Water Legacy’s Maccabee said that’s the best part about the latest decision. “The existing standard is a whole lot more protective of wild rice in the case of mining pollution than what the MPCA would have given to them [the industry],” she said.
Yet it was the prospect of enforcement of the 10 mg/l standard that prompted the mining industry to push for legislative changes in the law in the first place. Those efforts led the Legislature to direct the MPCA to adopt a new sulfate standard based on the scientific record, and it even provided funding for additional scientific research that lawmakers had hoped would undermine the current standard.
That research, instead, led the MPCA to conclude that the 10 mg/l was scientifically justified. It later reversed itself and proposed its equation-based standard after political pushback from the mining industry and Iron Range lawmakers.
IMA’s Johnson said her organization has already heard from some legislators who are interested in changing the 10 mg/l standard. “I’m not sure what we’ll go after,” said Johnson. “All things are on the table.”
Johnson said her organization supports protecting wild rice but that any new rule should encompass the full range of threats to the resource, including issues like water depth, invasive species, pH, and water temperature. “All of these are factors that affect wild rice’s ability to grow,” she said.
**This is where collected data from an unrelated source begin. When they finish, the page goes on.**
omit [Fintype α] [Fintype β] in
/-- Indicator of a member-wise union: `1 − (1 − 1_A)(1 − 1_{A'})`. [this work] -/
theorem ind_unionEv (A : Set α) (A' : Set β) (x : α × β) : ind (unionEv A A') x = 1 - (1 - ind A x.1) * (1 - ind A' x.2) := by
  by_cases h1 : x.1 ∈ A <;> by_cases h2 : x.2 ∈ A' <;> simp [unionEv, ind_of_mem, ind_of_not_mem, h1, h2]

omit [Fintype α] [Fintype β] in
/-- The product weight is nonnegative. [folklore] -/
theorem prodWeight_nonneg {μ : α → ℝ} {ν : β → ℝ} (hμ : ∀ a, 0 ≤ μ a) (hν : ∀ b, 0 ≤ ν b) (x : α × β) : 0 ≤ prodWeight μ ν x :=
  mul_nonneg (hμ _) (hν _)

/-- The product weight of probability weights has total mass `1`. [folklore] -/
theorem sum_prodWeight {μ : α → ℝ} {ν : β → ℝ} (hμ1 : ∑ a, μ a = 1) (hν1 : ∑ b, ν b = 1) : ∑ x, prodWeight μ ν x = 1 := by
  have h := ex_prodWeight_sep μ ν (fun _ => 1) (fun _ => 1)
  simp only [mul_one, ex_def, hμ1, hν1] at h
  simpa using h

end Prod

/-! ### Reduction to one square-free row per order -/


/-- **Reduction to one square-free row per order.**  For any family `B` of events of the product space, all orders ⟺ for every `k` and every injective
`e : Fin k → Fin n`, `E_k(1_{B∘e}) ≥ 0`; in particular the convolution conjecture for `n` members needs exactly the top rows `E_k ≥ 0`, `2 ≤ k ≤ n`, of the convolved
sub-families (orders `k ≤ 1` are automatic). [this work] -/
theorem convolution_allOrders_iff_rows {α β : Type*} [Fintype α] [Fintype β] {μ : α → ℝ} {ν : β → ℝ} (hμ : ∀ a, 0 ≤ μ a) (hμ1 : ∑ a, μ a = 1)
    (hν : ∀ b, 0 ≤ ν b) (hν1 : ∑ b, ν b = 1) {n : ℕ} (B : Fin n → Set (α × β)) :
    AllOrders (prodWeight μ ν) B ↔
      ∀ (k : ℕ) (e : Fin k → Fin n), Injective e → 2 ≤ k → 0 ≤ sahiE (prodWeight μ ν) k (fun j => ind (B (e j))) := by
  rw [allOrders_iff_squarefree (prodWeight_nonneg hμ hν) (sum_prodWeight hμ1 hν1)]
  refine ⟨fun h k e he _ => h k e he, fun h k e he => ?_⟩
  rcases Nat.lt_or_ge k 2 with hk | hk
  · interval_cases k
    · rw [sahiE_zero]
    · rw [sahiE_one_apply]; exact ex_nonneg (prodWeight_nonneg hμ hν) (ind_nonneg _)
  · exact h k e he hk

/-! ### Two events: a theorem -/

/-- `E_w[1 − F] = 1 − E_w[F]` for a weight of total mass `1`. [folklore] -/
theorem ex_one_sub_fun {γ : Type*} [Fintype γ] {w : γ → ℝ} (hw1 : ∑ x, w x = 1) (F : γ → ℝ) :
    ex w (fun x => 1 - F x) = 1 - ex w F := by
  have e := ex_eq_lin w (fun x => 1 - F x) ![1, -1] ![fun _ => 1, F] (fun a => by simp [Fin.sum_univ_succ]; ring)
  simp only [Fin.sum_univ_succ, Fin.sum_univ_zero, Matrix.cons_val_zero, Matrix.cons_val_succ, ex_const hw1] at e
  linarith
/-- **(β) An element moving some `2`-torsion point has `P ↦ z • P - P` bijective on `E[2^M]`**: `z` acts as
`a + b·fn` with `(a - 1, b) ≢ (0, 0) (mod 2)` — on `E[2]` it is the order-`3` scalar `fn` or `fn²` — so `z - 1`
is a UNIT of `𝒪/2^M`. D440: `hzR` is genuine (else `z = 1` fails). [cite: Rubin1999, Lemma 6.1, Lemma 6.2 (i)] -/
theorem bijective_smul_sub_of_two_torsion_ne (z : absoluteGaloisGroup K) {R : geomTorsion W (n : ℤ)}
    (hR2 : (2 : ℤ) • R = 0) (hzR : z • R ≠ R) :
    Function.Bijective fun P : geomTorsion W (n : ℤ) ↦ z • P - P := by
  haveI : Finite (geomTorsion W (n : ℤ)) :=
    finite_torsionPoints_holds W (AlgebraicClosure K) (Int.natCast_ne_zero.mpr (NeZero.ne n))
  have hkill := two_pow_zsmul_geomTorsion W n hn
  obtain ⟨a, b, hab⟩ := smul_eq_zsmul_add_zsmul_fn W n fn hn hM hrel hfn z
  have hsm : ∀ (c : ℤ) (P : geomTorsion W (n : ℤ)), z • (c • P) = c • (z • P) := fun c P ↦
    map_zsmul (DistribSMul.toAddMonoidHom _ z) c P
  refine Finite.injective_iff_bijective.1 fun P Q hPQ ↦ ?_
  by_contra hne
  -- `D := P - Q ≠ 0` is fixed by `z`; its `2`-torsion multiple `R'` too
  have hD : z • (P - Q) = P - Q := by
    have h : z • P - P = z • Q - Q := hPQ
    rw [smul_sub, sub_eq_sub_iff_sub_eq_sub.mp h]
  obtain ⟨e, hR', hR'2⟩ := exists_two_torsion_multiple hkill (sub_ne_zero.mpr hne)
  have hzR' : z • (((2 : ℤ) ^ e) • (P - Q)) = ((2 : ℤ) ^ e) • (P - Q) := by rw [hsm, hD]
  have h0 : (a - 1) • (((2 : ℤ) ^ e) • (P - Q)) + b • fn (((2 : ℤ) ^ e) • (P - Q)) = 0 := by
    rw [sub_smul, one_smul, sub_add_eq_add_sub, ← hab, hzR', sub_self]
  obtain ⟨⟨a', ha'⟩, ⟨b', rfl⟩⟩ := even_of_zsmul_add_zsmul_fn_eq_zero fn hrel hR'2 hR' h0
  -- `(a - 1, b)` are even, so `z` fixes every `2`-torsion point, in particular `R`
  apply hzR
  have hfR2 : (2 : ℤ) • fn R = 0 := by rw [← map_zsmul, hR2, map_zero]
  rw [hab, show a = 2 * a' + 1 by linarith, add_smul, one_smul, mul_comm (2 : ℤ) a', mul_smul, hR2,
    smul_zero, zero_add, mul_comm (2 : ℤ) b', mul_smul, hfR2, smul_zero, add_zero]

/-- ★ **(β) If `Γ_K` has no non-zero fixed vector on `E[2^M]`, some `z ∈ Γ_K` has `P ↦ z • P - P`
bijective on `E[2^M]`.** [cite: Rubin1999, Lemma 6.1, Lemma 6.2 (i)] -/
theorem exists_bijective_smul_sub_two_pow
    (hnofix : ∀ Q : geomTorsion W (n : ℤ), (∀ g : absoluteGaloisGroup K, g • Q = Q) → Q = 0) :
    ∃ z : absoluteGaloisGroup K, Function.Bijective fun P : geomTorsion W (n : ℤ) ↦ z • P - P := by
  obtain ⟨P₀, hP₀⟩ := exists_two_pow_pred_zsmul_ne_zero W n hn hM
  have hR2 : (2 : ℤ) • (((2 : ℤ) ^ (M - 1)) • P₀) = 0 := by
    rw [smul_smul, ← pow_succ', Nat.sub_add_cancel hM]; exact two_pow_zsmul_geomTorsion W n hn P₀
  have hz : ∃ z : absoluteGaloisGroup K, z • (((2 : ℤ) ^ (M - 1)) • P₀) ≠ ((2 : ℤ) ^ (M - 1)) • P₀ := by
    by_contra h
    push Not at h
    exact hP₀ (hnofix _ h)
  obtain ⟨z, hz⟩ := hz
  exact ⟨z, bijective_smul_sub_of_two_torsion_ne W n fn hn hM hrel hfn z hR2 hz⟩

/-- ★★ **(γ) `ker (H¹(K, E[2^M]) → H¹(K(E[2^M]), E[2^M])) = 0`** for a curve with an equivariant CM operator of
order `3` on `E[2^M]` and no non-zero `Γ_K`-fixed vector there: the tree's Sah form
`Rubin1987.subgroupResKer_torsionFixing_eq_bot` fed by (α) `hab`, (β) `hbij` and `isOpen_torsionFixing` (the open
input consumed there). [cite: Rubin1999, Lemma 6.1, Lemma 6.2 (i), Thm. 6.5] -/
theorem subgroupResKer_torsionFixing_two_pow_eq_bot
    (hnofix : ∀ Q : geomTorsion W (n : ℤ), (∀ g : absoluteGaloisGroup K, g • Q = Q) → Q = 0) :
    subgroupResKer (geomTorsion W (n : ℤ)) (torsionFixing W (n : ℤ)) = ⊥ := by
  obtain ⟨z, hz⟩ := exists_bijective_smul_sub_two_pow W n fn hn hM hrel hfn hnofix
  exact Rubin1987.subgroupResKer_torsionFixing_eq_bot W (n : ℤ)
    (isOpen_torsionFixing W (Int.natCast_ne_zero.mpr (NeZero.ne n)))
    (exists_mem_torsionFixing_mul_eq_two_pow W n fn hn hM hrel hfn) hz

/-- **(γ) A class of `H¹(K, E[2^M])` vanishing on `Γ_{K(E[2^M])}` is zero** (h1Eval faithfulness at `2`-power
level). [cite: Rubin1999, Thm. 6.5 (proof)] [cite: GrossLMS1991, §9] -/
theorem eq_zero_of_forall_h1Eval_eq_zero_two_pow
    (hnofix : ∀ Q : geomTorsion W (n : ℤ), (∀ g : absoluteGaloisGroup K, g • Q = Q) → Q = 0)
    {x : galH1Torsion W (n : ℤ)} (hx : ∀ ρ ∈ torsionFixing W (n : ℤ), h1Eval W (n : ℤ) x ρ = 0) :
    x = 0 :=
  Rubin1987.eq_zero_of_forall_h1Eval_eq_zero W (n : ℤ)
    (subgroupResKer_torsionFixing_two_pow_eq_bot W n fn hn hM hrel hfn hnofix) hx

end Line

omit [CharZero K] [W.IsElliptic] [NeZero n] in
/-- **(δ) An element fixing `E[2]` pointwise has `2`-power order on `E[2^M]`**: `g ^ 2^(M-1) ∈ Γ_{K(E[2^M])}`
(the kernel of `Aut E[2^M] → Aut E[2]` is a `2`-group; the unique cubic subfield of `K(E[2^∞])` is `K(E[2])`).
The hypothesis is stated on the `2`-torsion INSIDE `E[2^M]`; see `smul_eq_self_of_mem_torsionFixing_two`.
[cite: GrossLMS1991, §9 (Prop. 9.1)] -/
theorem pow_two_pow_mem_torsionFixing_of_forall_two_torsion (hn : n = 2 ^ M) (hM : 1 ≤ M)
    (g : absoluteGaloisGroup K) (hg : ∀ Q : geomTorsion W (n : ℤ), (2 : ℤ) • Q = 0 → g • Q = Q) :
    g ^ 2 ^ (M - 1) ∈ torsionFixing W (n : ℤ) := by
  refine (mem_torsionFixing_iff W (n : ℤ)).2 fun Q ↦ pow_two_pow_smul_eq_self g hg (M - 1) Q ?_
  rw [Nat.sub_add_cancel hM]
  exact two_pow_zsmul_geomTorsion W n hn Q
import Mathlib
import HarnessLib
import Summits.Ventures.LatticeQCDFlow.Exactness.NCMCGeneralSpaceTemperedAcceptance

/-!
# Consistency between the reported diagnostics: the switch acceptance and the ESS constrain each other

HONEST FRAMING: exact (Metropolis-corrected) sampling algorithms for lattice gauge theory;
figures of merit are autocorrelation/cost numbers at stated couplings and volumes; no
continuum-physics claim.

Venture `LatticeQCDFlow` (cell pub-lqcd), topic `Exactness`; FANOUT row 13 (`eng-snf`, GEN-11).
NEW WORK of the cell (general measure theory: two Cauchy–Schwarz inequalities on the forward path
law), not a published result; nothing is cited as a fact (the inequality `TV ≤ ½ √χ²` between total
variation and the chi-square divergence is classical and named only; it is re-proved here in the cell's
variables).  Setting of `NCMCGeneralSpaceOverlap.lean` / `NCMCGeneralSpaceAcceptanceFloor.lean` /
`NCMCGeneralSpaceDissipation.lean`: a Crooks pair from `ν₀` to `ν₁`, `P_F`, `P_R`, `e^{−ΔF} = Z₁/Z₀`,
switch acceptance `acc = E_{P_F}[min(1, e^{−(W−ΔF)})] = 1 − TV(P_F, P_R)`, population ESS
`ESS_F = (E_F e^{−W})² / E_F e^{−2W} = 1 / E_F[e^{2(ΔF−W)}]`.

WHY.  A two-sided `latflow-snf` run reports BOTH an acceptance (`ncmc` / `acceptance_forward`) and a
Kish ESS (`estimators.free_energy(...)['ess']`).  For an exact run the two population values are
not independent: this file gives the region a reported pair must lie in, for EVERY protocol certified
as a Crooks pair — a value-free audit inequality for the ref-exact review (a boarded pair outside the
region, beyond statistical error, flags a defect), and an ESS-only floor on the acceptance to put next
to the dissipation-only floor of `NCMCGeneralSpaceAcceptanceFloor.lean`.

## Content

* `sq_integral_mul_le` — Cauchy–Schwarz for real integrands, `(∫ f g)² ≤ ∫ f² · ∫ g²`, through the
  discriminant of `t ↦ ∫ (t f − g)²`.
* **`CrooksPair.four_mul_sq_one_sub_accept_le`** — `4 (1 − acc)² ≤ E_F[e^{−2W}] / (E_F e^{−W})² − 1`
  (`= 1/ESS_F − 1`, the relative variance of the Jarzynski weight): the rejection rate is at most half
  the coefficient of variation of the weights (`TV = ½ E_F|1 − d| ≤ ½ √(E_F[d²] − 1)`, `d = e^{ΔF−W}`);
  `CrooksPair.one_sub_half_sqrt_le_accept` — the ESS-ONLY FLOOR `acc ≥ 1 − ½ √(1/ESS_F − 1)`.
* **`CrooksPair.essPop_le_sq_integral_exp_half`** — `ESS_F ≤ B²`, `B = E_F[e^{−(W−ΔF)/2}]` the
  half-work (Bhattacharyya) average (two Cauchy–Schwarz steps: `1 = E[u²] ≤ √(E u · E u³)`,
  `E u³ ≤ √(E u² · E u⁴)`, `u = √d`); with `NCMCGeneralSpaceAcceptanceFloor.sq_integral_exp_half_le`
  (`B² ≤ acc (2 − acc)`): **`CrooksPair.essPop_le_accept_mul`** — `ESS_F ≤ acc (2 − acc)`, i.e.
  **`CrooksPair.one_sub_sqrt_one_sub_essPop_le_accept`** — `acc ≥ 1 − √(1 − ESS_F)` and, read the other
  way, `ESS_F ≤ 1 − (1 − acc)²`: a run cannot report a population ESS above what its rejection rate
  allows.

All statements assume the Jarzynski weight is square-integrable under `P_F` (`E_F e^{−2W} < ∞`, the
regime in which `ESS_F > 0`); nothing is claimed about finite-sample fluctuations of the reported pair.
-/

namespace Summit.Ventures.LatticeQCDFlow.Exactness.GeneralNCMC
/-- **No real zero of `H_t` near the origin, uniformly in `t ∈ [−T₀, 0]`**: there is `x₀ > 0`
(depending on `T₀` only) with `H_t(x) ≠ 0` for all `t ∈ [−T₀, 0]` and all real `|x| ≤ x₀`.
[folklore] -/
private theorem exists_pos_deBruijnH_ofReal_ne_zero (T₀ : ℝ) :
    ∃ x₀ : ℝ, 0 < x₀ ∧ ∀ t ∈ Icc (-T₀) 0, ∀ x : ℝ, |x| ≤ x₀ → deBruijnH t x ≠ 0 := by
  set m : ℝ := ∫ u in Ioi (0 : ℝ), Real.exp (-T₀ * u ^ 2) * deBruijnPhi u with hm
  set M : ℝ := ∫ u in Ioi (0 : ℝ), deBruijnHBound 0 2 u with hM
  have hm0 : 0 < m := deBruijnH_apply_zero_pos (-T₀)
  have hM0 : 0 ≤ M := setIntegral_nonneg measurableSet_Ioi fun u _ ↦ deBruijnHBound_nonneg 0 2 u
  have hM1 : 0 < M + 1 := by linarith
  refine ⟨min 1 (m / (M + 1)), lt_min one_pos (div_pos hm0 hM1), fun t ht x hx h0 ↦ ?_⟩
  have hre := re_deBruijnH_ofReal_ge ht x
  rw [h0, Complex.zero_re] at hre
  set x₀ : ℝ := min 1 (m / (M + 1)) with hx₀
  have hx₀1 : x₀ ≤ 1 := min_le_left _ _
  have hx₀2 : x₀ ≤ m / (M + 1) := min_le_right _ _
  have hx₀0 : 0 ≤ x₀ := le_min zero_le_one (div_pos hm0 hM1).le
  have hxx : x ^ 2 ≤ x₀ := by
    have h1 : x ^ 2 ≤ x₀ ^ 2 := by
      rw [← sq_abs x]; exact pow_le_pow_left₀ (abs_nonneg x) hx 2
    nlinarith
  have hkey : x ^ 2 / 2 * M ≤ m / 2 := by
    have h1 : x ^ 2 / 2 * M ≤ x₀ / 2 * M := by
      have := mul_le_mul_of_nonneg_right hxx hM0; linarith
    have h2 : x₀ / 2 * M ≤ m / (M + 1) / 2 * M := by
      have := mul_le_mul_of_nonneg_right hx₀2 hM0; linarith
    have h3 : m / (M + 1) * M ≤ m := by
      rw [div_mul_eq_mul_div, div_le_iff₀ hM1]; nlinarith
    linarith
  linarith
While the Legislature could opt to change the standard or eliminate it altogether, such an effort would likely face a strong legal challenge, said Water Legacy’s Maccabee. “If the Legislature decides to get rid of the [existing] standard, we now have a detailed hearing record and an 82-page decision saying that the standard is needed to protect wild rice,” she said. “We’d have a pretty decent record to challenge such an action by the Legislature. What this careful and rigorous opinion says above all is that the law matters.”